Fig.6: Flowchart of Methodology



In addition to the unity pf and default volt-var curve, EPRI considered a third control scheme, tailored volt-var control. The tailored volt-var curve shown in Figure 7 is designed to use PV inverters to help flatten feeder voltage by increasing the capacitive region response to help raise voltage in low-voltages areas and more inductive region response to help lower voltage in areas where PV pushes voltage up. The tailored volt-var settings were initially determined based on simulated voltage regulator settings (~2V bandwidth and 121.5 V setpoint), but the center of the dead-band was reduced to account for ~1.5 V drop to the modeled PV locations. This also correlated to the range in voltages observed across the feeders. Observed voltages seldom went above 1.02 Vpu or below 0.98 Vpu. Therefore, the inverters would potentially be operating in both the capacitive and inductive regions. Finally, it was desired to have more reactive impact within the ANSI voltage range. To achieve this, the V1 and V4 setpoints were adjusted to 0.95 Vpu and 1.05 Vpu, respectively.

Fig.7: Tailored Volt-var Setpoints

Putting it all together, EPRI evaluated seven scenarios. Scenarios 1-5 are identical to those considered by Ameren. The two additional scenarios evaluated the tailored volt-var curve:

Scenario 6: Feeder with VO and Phase 1 PV Using VO-Specific Volt-var Curve

This scenario will model the effects of the implementation of the VO-Specific volt-var smart inverter functionality on planned VO for the three different PV placement types. PV will be added in the same quantities and locations as in Scenario 2, but will utilize the VO-Specific volt-var smart inverter profile determined jointly by Ameren and EPRI.

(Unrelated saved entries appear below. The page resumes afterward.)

/-- `r_c(x) ≤ c⁻¹ e^{-π|x|/(2c)}`. [folklore] -/
theorem sechKernel_le_exp {c : ℝ} (hc : 0 < c) (x : ℝ) :
    sechKernel c x ≤ (1 / c) * Real.exp (-(π / (2 * c) * |x|)) := by
  have hb : 0 < π / (2 * c) := by positivity
  unfold sechKernel
  rw [show π * x / (2 * c) = π / (2 * c) * x by ring, ← Real.cosh_abs, abs_mul, abs_of_pos hb,
    Real.cosh_eq]
  set y := π / (2 * c) * |x| with hy
  have hy0 : 0 ≤ y := by positivity
  have hE := Real.exp_pos y
  have hE' := Real.exp_pos (-y)
  have hprod : Real.exp (-y) * Real.exp y = 1 := by rw [← Real.exp_add]; simp
  rw [div_le_iff₀ (by positivity)]
  have : 1 ≤ 1 / c * Real.exp (-y) * (2 * c * ((Real.exp y + Real.exp (-y)) / 2)) := by
    have : 1 / c * Real.exp (-y) * (2 * c * ((Real.exp y + Real.exp (-y)) / 2)) =
        Real.exp (-y) * Real.exp y + Real.exp (-y) ^ 2 := by field_simp
    rw [this, hprod]
    nlinarith [sq_nonneg (Real.exp (-y))]
  linarith

/-- `r_c` is integrable. [folklore] -/
theorem integrable_sechKernel {c : ℝ} (hc : 0 < c) : Integrable (sechKernel c) := by
  refine Integrable.mono' ((integrable_exp_neg_mul_abs (by positivity : 0 < π / (2 * c))).const_mul
    (1 / c)) (continuous_sechKernel hc).aestronglyMeasurable (Eventually.of_forall fun x => ?_)
  rw [Real.norm_eq_abs, abs_of_pos (sechKernel_pos hc x)]
  exact sechKernel_le_exp hc x

/-- The cosine transform of `r_c`: `∫ r_c(x) cos(ωx) dx = sech(cω)`. [folklore] -/
theorem integral_sechKernel_mul_cos {c : ℝ} (hc : 0 < c) (ω : ℝ) :
    ∫ x, sechKernel c x * Real.cos (ω * x) = 1 / Real.cosh (c * ω) := by
  have hb : 0 < π / (2 * c) := by positivity
  have h := integral_univ_cos_div_cosh hb ω
  have hfun : (fun x => sechKernel c x * Real.cos (ω * x)) =
      fun x => (1 / (2 * c)) * (Real.cos (ω * x) / Real.cosh (π / (2 * c) * x)) := by
    funext x
    simp only [sechKernel]
    rw [show π * x / (2 * c) = π / (2 * c) * x by ring]
    field_simp
  rw [hfun, integral_const_mul, h]
  have hπ := Real.pi_pos
  have h1 : π / (π / (2 * c)) = 2 * c := by field_simp
  have h2 : π * ω / (2 * (π / (2 * c))) = c * ω := by field_simp
  rw [h1, h2]
  field_simp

Scenario 7: Feeder with VO and Phase 2 PV Using VO-Specific Volt-var Curve

This scenario will model the combined effects of the VO-Specific volt-var smart inverter functionality on a feeder with a variety of PV distributions. PV will be added in the same quantities and locations as in Scenario 3, but will utilize the VO-Specific volt-var smart inverter profile determined jointly by Ameren and EPRI. The ten circuits analyzed by EPRI, are shown in the table below. The PV placement on each feeder for Phase 1 and 2 can be seen on the table.



A total of ten feeders were evaluated by EPRI, five of which coincided with those analyzed by Ameren. Table 3 shows the ten EPRI feeders, as well as the PV placement for phase 1 and 2.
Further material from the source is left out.